-
-
Notifications
You must be signed in to change notification settings - Fork 1.8k
Description
Summary
While investigating detached spans in our Next.js + Slack app, Codex diagnosed a trace propagation break in the chat SDK async webhook processing pattern. The result is Redis DB spans showing up as root transactions (is_transaction:true) instead of children of the HTTP webhook/request span.
This appears to be a context propagation issue around waitUntil usage with eagerly-started async tasks.
What we observed
- Sentry trace sample:
de7433a2d4c4f70153604eb328d6fd5e - In that trace, DB spans are root spans with
is_transaction:true. - Querying the trace:
- DB spans with missing parent span id: 6
- DB spans with non-empty parent span id: 0
- In the last 24h, top
db“transactions” include Redis commands like:GET chat-sdk:cache:...SISMEMBER chat-sdk:subscriptions ...SET chat-sdk:lock:...

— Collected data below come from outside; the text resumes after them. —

import Mathlib
import Summits.ResolutionOfSingularities.ResolutionOfSingularities.Theses.TeissierJung
import Literature.AlgebraicGeometry.Resolution.TeissierPresentation
import Literature.AlgebraicGeometry.Resolution.TameQuotientSingularitiesResolution
import Literature.AlgebraicGeometry.Resolution.SurfaceResolutionReduction
import Summits.ResolutionOfSingularities.ResolutionOfSingularities.Theorems.TeissierJungTeissierResolveFiniteTypeGradeZero
import Summits.ResolutionOfSingularities.ResolutionOfSingularities.Theorems.TeissierJungTeissierResolveGradedEtaleBaseChange
import Summits.ResolutionOfSingularities.ResolutionOfSingularities.Theorems.TeissierJungTeissierResolveChartAssembly
import Summits.ResolutionOfSingularities.ResolutionOfSingularities.Theorems.TeissierJungTeissierResolveClosedPointsSuffice
import Summits.ResolutionOfSingularities.ResolutionOfSingularities.Theorems.TeissierJungTeissierResolveBranchDictionary
import Summits.ResolutionOfSingularities.ResolutionOfSingularities.Theorems.TeissierJungTeissierResolveBranchFinite
import Summits.ResolutionOfSingularities.ResolutionOfSingularities.Theorems.TeissierJungTeissierResolveToricCompletion
import Summits.ResolutionOfSingularities.ResolutionOfSingularities.Theorems.TeissierJungTeissierResolveKLinearisation
import Literature.AlgebraicGeometry.Resolution.ArtinApproximation
import HarnessLib

/-!
# `TeissierResolve` ⇐ toric normalisation + Bergh–Rydh 2019 + Artin 1969 (line `Sketch`: the reduction, sorry-free)

Support theorem for the crux `stmt-ResolutionOfSingularities-17086`
(`Summit.ResolutionOfSingularities.ResolutionOfSingularities.Theses.TeissierJung.TeissierResolve`:
every Teissier-presented scheme `X'` over an algebraically closed field of characteristic `p` has a
resolution of singularities). This file lands the line's REDUCTION unconditionally:

**Theorem** (`teissierResolve_of_toricNormalisation`). Assume
(1) `BerghRydh2019_diagonalizableQuotientResolution` (named fact, Bergh–Rydh 2019 Thm 5,
    diagonalizable case: varieties over a perfect field with finite diagonalizable quotient
    singularities — étale charts `Spec S₀`, `S` smooth graded by a finite abelian group — admit a
    resolution);
(2) `Artin1969Corollary26` (named fact, Artin 1969 Cor. 2.6: `k`-isomorphic completed local rings
    of finite-type `k`-schemes give a common étale neighbourhood);
(3) TORIC NORMALISATION of Teissier branches (the line's research statement, a HYPOTHESIS here,
    stated inline as `hT`): over an algebraically closed `k` of characteristic `p`, the
    normalisation of a Teissier-presented domain, module-finite over `k⟦x₁..x_d⟧`, is
    ring-isomorphic to the completion of a simplicial toric ring `k[y₁..y_{d'}]₀` (degree-`0` part
    for weights into a finite abelian group) at its irrelevant ideal.
Then `TeissierResolve` holds.

Proof (all the plumbing is landed in the imported sibling files): for `X'` with `TF X'`, the
normalisation `X'^ν → X'` is finite birational (E. Noether), so it suffices to resolve `X'^ν`
(`Scheme.HasResolution.of_normalization`); at a closed point `y ↦ x`, `𝒪̂_{X'^ν,y}` is the
normalisation of an analytic branch `𝒪̂_{X',x} ⧸ P` (`BranchDictionary`), which is
Teissier-presented (`TF`) and module-finite over `k⟦x⟧` (`BranchFinite`), hence by (3) a completed
simplicial toric ring, `k`-linearly after a semilinear twist (`KLinearisation`), i.e. the completed
stalk of the toric variety `Spec k[y]₀` at its cone point (`ToricCompletion`); (2) turns this formal
model into an étale chart of Bergh–Rydh shape (`ChartAssembly`, with `FiniteTypeGradeZero`,
`GradedEtaleBaseChange`), charts at closed points suffice (`ClosedPointsSuffice`), and (1) resolves
`X'^ν`. This is the honest ceiling of line `Sketch` (`Cruxes/TeissierResolve/Lines/Sketch.lean`):
the crux is reduced to ONE local-algebra statement (3), for which no printed source exists in
characteristic `p` (characteristic `0`, quasi-ordinary germs: González Pérez, "the normalisation of
a quasi-ordinary singularity is the toric singularity `ℂ{σ^∨ ∩ M}` of its lattice", quoted as
Lemma 2.4 of arXiv:2511.09126; Popescu-Pampu), plus two printed theorems. Everything here is
[folklore] plumbing; no definitions, no new named facts.
-/

noncomputable section

set_option linter.dupNamespace false -- mandated namespace of this single-conjunct summit

open CategoryTheory AlgebraicGeometry TopologicalSpace IsLocalRing
open Literature.AlgebraicGeometry.Resolution

universe u

namespace Summit.ResolutionOfSingularities.ResolutionOfSingularities.Theorems.TeissierResolve.OfToricNormalisation

attribute [local instance] MvPolynomial.weightedGradedAlgebra

/-! ## The formal model of the normalisation, from toric normalisation of the branches -/

/-- C⁺ at scheme level, from toric normalisation of the branches (`hT`): at every closed point `y` of the
normalisation of a Teissier-presented `X'` over an algebraically closed field `k` of
characteristic `p`, the completed local ring `𝒪̂_{X'^ν,y}` is `k`-isomorphic to the completed
local ring, at some point, of `Spec S₀` for `S = k[y₁..y_{d'}]` graded by a finite abelian group
(formally a diagonalizable quotient singularity). Assembly: `y ↦ x` closed (finite maps are
closed); `stub_branchDictionary` (𝒪̂_{X'^ν,y} ≅ normalisation of the branch `𝒪̂_{X',x} ⧸ P`);
`TF` at `(x, P)` (presentation `ι`, compatibility); `stub_branchFinite` (the branch is module-finite
over `k⟦x⟧` through `ι`); `hT` (normalised branch ≅ completed toric ring); `stub_kLinearisation`
(make it `k`-linear); `stub_toricCompletion` (≅ completed stalk of the toric variety). [folklore] -/
theorem formalDiagonalizableQuotient_of_toricNormalisation
    (hT : ∀ {p : ℕ} [Fact p.Prime] (k : Type) [Field k] [CharP k p]
      [IsAlgClosed k] (d : ℕ) (B : Type) [CommRing B] [IsDomain B]
      [Algebra (MvPowerSeries (Fin d) k) B] [Module.Finite (MvPowerSeries (Fin d) k) B],
      TeissierPresentation k d B (algebraMap (MvPowerSeries (Fin d) k) B) →
      ∃ (d' : ℕ) (A : Type) (_ : AddCommGroup A) (_ : Finite A) (_ : DecidableEq A)
        (deg : Fin d' → A),
        Nonempty (integralClosure B (FractionRing B) ≃+*
          AdicCompletion
            (RingHom.ker (MvPolynomial.constantCoeff.comp
              (algebraMap (MvPolynomial.weightedHomogeneousSubmodule k deg 0)
                (MvPolynomial (Fin d') k))))
            (MvPolynomial.weightedHomogeneousSubmodule k deg 0)))
    {p : ℕ} [Fact p.Prime] {k : Type} [Field k] [CharP k p]
    [IsAlgClosed k] (X' : Scheme.{0}) [IsIntegral X'] (hX' : TeissierPresented k X')
    (f : X' ⟶ Spec (.of k)) [LocallyOfFiniteType f] [QuasiCompact f] [IsSeparated f]
    (y : normalization X') (hy : IsClosed ({y} : Set (normalization X'))) :
    ∃ (A : Type) (_ : AddCommGroup A) (_ : Finite A) (_ : DecidableEq A)
      (S : Type) (_ : CommRing S) (_ : Algebra k S) (𝒮 : A → Submodule k S) (_ : GradedAlgebra 𝒮),
      Algebra.FiniteType k S ∧ Algebra.Smooth k S ∧
      ∃ (t : Spec (.of (𝒮 0)))
        (e : AdicCompletion (maximalIdeal ((normalization X').presheaf.stalk y))
              ((normalization X').presheaf.stalk y) ≃+*
            AdicCompletion (maximalIdeal ((Spec (.of (𝒮 0))).presheaf.stalk t))
              ((Spec (.of (𝒮 0))).presheaf.stalk t)),
        ∀ a : k,
          e (algebraMap _ _ (((normalization X').presheaf.germ ⊤ y trivial).hom
              ((normalizationι X' ≫ f).appTop.hom ((Scheme.ΓSpecIso (.of k)).inv.hom a)))) =
            algebraMap _ _ (((Spec (.of (𝒮 0))).presheaf.germ ⊤ t trivial).hom
              ((Spec.map (CommRingCat.ofHom (algebraMap k (𝒮 0)))).appTop.hom
                ((Scheme.ΓSpecIso (.of k)).inv.hom a))) := by
  classical
  -- the structure morphism of the normalisation
  haveI : IsFinite (normalizationι X') :=
    isFinite_normalizationι X' NoetherFiniteIntegralClosure_holds f
  let fn : normalization X' ⟶ Spec (.of k) := normalizationι X' ≫ f
  haveI hfn₁ : LocallyOfFiniteType fn := inferInstance
  haveI hfn₂ : QuasiCompact fn := inferInstance
  -- (D) the dictionary: `𝒪̂_{X'^ν,y}` is the normalisation of a branch at `x := ν y`
  obtain ⟨P, hPmin, E_D, -⟩ := BranchDictionary.stub_branchDictionary X' f y hy
  -- `x` is a closed point
  have hx : IsClosed ({(normalizationι X').base y} : Set X') := by
    have := (normalizationι X').isClosedMap _ hy
    simpa [Set.image_singleton] using this
  -- (TF) the Teissier presentation of the branch `𝒪̂_{X',x} ⧸ P`
  obtain ⟨S, g, π, _, hlft, hqc, _, _, _, hfin, hbr⟩ := hX'
  obtain ⟨d, φ, ι, hpres, hι⟩ := hbr _ hx P hPmin
  -- (F) the branch is module-finite over `k⟦x⟧` through `ι`
  haveI : IsLocallyNoetherian X' := LocallyOfFiniteType.isLocallyNoetherian f
  haveI : IsLocallyNoetherian S := LocallyOfFiniteType.isLocallyNoetherian g
  letI := ι.toAlgebra
  haveI hfinB := BranchFinite.stub_branchFinite π _ P d φ ι hpres hι
  -- the branch is a domain (`P` is prime)
  haveI : P.IsPrime := hPmin.1.1
  -- (T) toric normalisation of the branch
  obtain ⟨d', A, _, _, _, deg, ⟨E_T⟩⟩ :=
    hT (p := p) k d (AdicCompletion (maximalIdeal (X'.presheaf.stalk
      ((normalizationι X').base y))) (X'.presheaf.stalk ((normalizationι X').base y)) ⧸ P) hpres
  -- (K) make the composite iso `k`-linear
  obtain ⟨E₂, hE₂⟩ :=
    KLinearisation.stub_kLinearisation (p := p) (normalization X') fn y hy d' A deg (E_D.trans E_T)
  -- (C) the completed toric ring is the completed stalk of the toric variety
  obtain ⟨t, E_C, hE_C⟩ := ToricCompletion.stub_toricCompletion k d' A deg
  refine ⟨A, inferInstance, inferInstance, inferInstance, MvPolynomial (Fin d') k, inferInstance,
    inferInstance, MvPolynomial.weightedHomogeneousSubmodule k deg, inferInstance, inferInstance,
    ⟨inferInstance, inferInstance⟩, t, E₂.trans E_C, fun a => ?_⟩
  rw [RingEquiv.trans_apply, hE₂ a, hE_C a]




/-! ## The reduction -/

/-- **`TeissierResolve` ⇐ toric normalisation + Bergh–Rydh 2019 Thm 5 + Artin 1969 Cor 2.6.**
Under the two named facts and the toric-normalisation hypothesis `hT` (see the module docstring),
every Teissier-presented scheme over an algebraically closed field of characteristic `p` has a
resolution of singularities: Bergh–Rydh charts on the normalisation (from
`formalDiagonalizableQuotient_of_toricNormalisation` through Artin's Cor. 2.6), Bergh–Rydh's
theorem, and descent of resolutions along the finite birational normalisation. [folklore] -/
theorem teissierResolve_of_toricNormalisation (hBR : BerghRydh2019_diagonalizableQuotientResolution)
    (hA : Artin1969Corollary26.{0})
    (hT : ∀ {p : ℕ} [Fact p.Prime] (k : Type) [Field k] [CharP k p]
      [IsAlgClosed k] (d : ℕ) (B : Type) [CommRing B] [IsDomain B]
      [Algebra (MvPowerSeries (Fin d) k) B] [Module.Finite (MvPowerSeries (Fin d) k) B],
      TeissierPresentation k d B (algebraMap (MvPowerSeries (Fin d) k) B) →
      ∃ (d' : ℕ) (A : Type) (_ : AddCommGroup A) (_ : Finite A) (_ : DecidableEq A)
        (deg : Fin d' → A),
        Nonempty (integralClosure B (FractionRing B) ≃+*
          AdicCompletion
            (RingHom.ker (MvPolynomial.constantCoeff.comp
              (algebraMap (MvPolynomial.weightedHomogeneousSubmodule k deg 0)
                (MvPolynomial (Fin d') k))))
            (MvPolynomial.weightedHomogeneousSubmodule k deg 0))) :
    Summit.ResolutionOfSingularities.ResolutionOfSingularities.Theses.TeissierJung.TeissierResolve := by
  intro p hp k _ _ _ TF X' hTF
  haveI : Fact p.Prime := ⟨hp⟩
  have hX' : TeissierPresented k X' := (teissierPresented_iff k X').2 hTF
  obtain ⟨S, g, π, hsep, hlft, hqc, _, _, hfin⟩ := hX'.exists_isFinite
  haveI := hsep; haveI := hlft; haveI := hqc; haveI := hfin
  haveI : IsIntegral X' := hX'.isIntegral
  -- the structure morphism of `X'`
  let f : X' ⟶ Spec (.of k) := π ≫ g
  haveI hf₁ : LocallyOfFiniteType f := inferInstance
  haveI hf₂ : QuasiCompact f := inferInstance
  haveI hf₃ : IsSeparated f := inferInstance
  -- the normalisation and its structure morphism
  haveI : IsFinite (normalizationι X') :=
    isFinite_normalizationι X' NoetherFiniteIntegralClosure_holds f
  let fn : normalization X' ⟶ Spec (.of k) := normalizationι X' ≫ f
  haveI hfn₁ : LocallyOfFiniteType fn := inferInstance
  haveI hfn₂ : QuasiCompact fn := inferInstance
  haveI hfn₃ : IsSeparated fn := inferInstance
  haveI : PerfectField k := inferInstance
  refine Scheme.HasResolution.of_normalization (X := X') f (hBR k (normalization X') fn ?_)
  refine ClosedPointsSuffice.stub_closedPointsSuffice (normalization X') fn ?_
  intro y hy
  obtain ⟨A, _, _, _, T, _, _, 𝒯, _, hTft, hTsm, t, e, he⟩ :=
    formalDiagonalizableQuotient_of_toricNormalisation hT (p := p) X' hX' f y hy
  exact ChartAssembly.stub_chartAssembly hA FiniteTypeGradeZero.stub_finiteType_gradeZero
    GradedEtaleBaseChange.stub_gradedEtaleBaseChange (normalization X') fn y A T 𝒯 t e he

end Summit.ResolutionOfSingularities.ResolutionOfSingularities.Theorems.TeissierResolve.OfToricNormalisation

end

That indicates the DB spans are detached from the intended request/workflow parent span.
Why this seems to happen
1) Request span exists in webhook handler
Our route wraps webhook handling in a request span and passes a background function:
withSpan("http.server.request", "http.server", ..., async () => {
const response = await handler(request, {
waitUntil: (task) => after(() => task),
});
return response;
});2) chat SDK eagerly starts async work before scheduling
In chat processMessage (and similar methods), task is started immediately:
const task = (async () => {
const message = ...
await this.handleIncomingMessage(...)
})().catch(...)
options?.waitUntil?.(task)By the time waitUntil/after runs, work is already in flight and may no longer be bound to the originating active span context.
3) Redis spans are emitted inside that async pipeline
handleIncomingMessage performs state adapter operations (get/set/lock/isSubscribed/...), so those DB spans can become root spans if parent context is absent.
Expected behavior
DB spans from webhook message processing should remain parented under the request span (or at least under the same trace root), not become detached root transactions.
Suggested direction
A lazy background scheduling API in chat could avoid eager task startup and preserve context:
- Add something like
runInBackground?: (run: () => Promise<unknown>) => void - If provided, SDK should pass a thunk and let caller execute it in the desired context.
- Keep existing
waitUntil(task)for backward compatibility.
This allows frameworks/runtimes to run deferred work inside a captured active span context (e.g. withActiveSpan).
Environment
@sentry/nextjs:10.40.0next:16.1.6chat:4.14.0@chat-adapter/slack:4.14.0@chat-adapter/state-redis:4.14.0
Additional note
This diagnosis and root-cause mapping were performed by Codex during a deep source + trace analysis.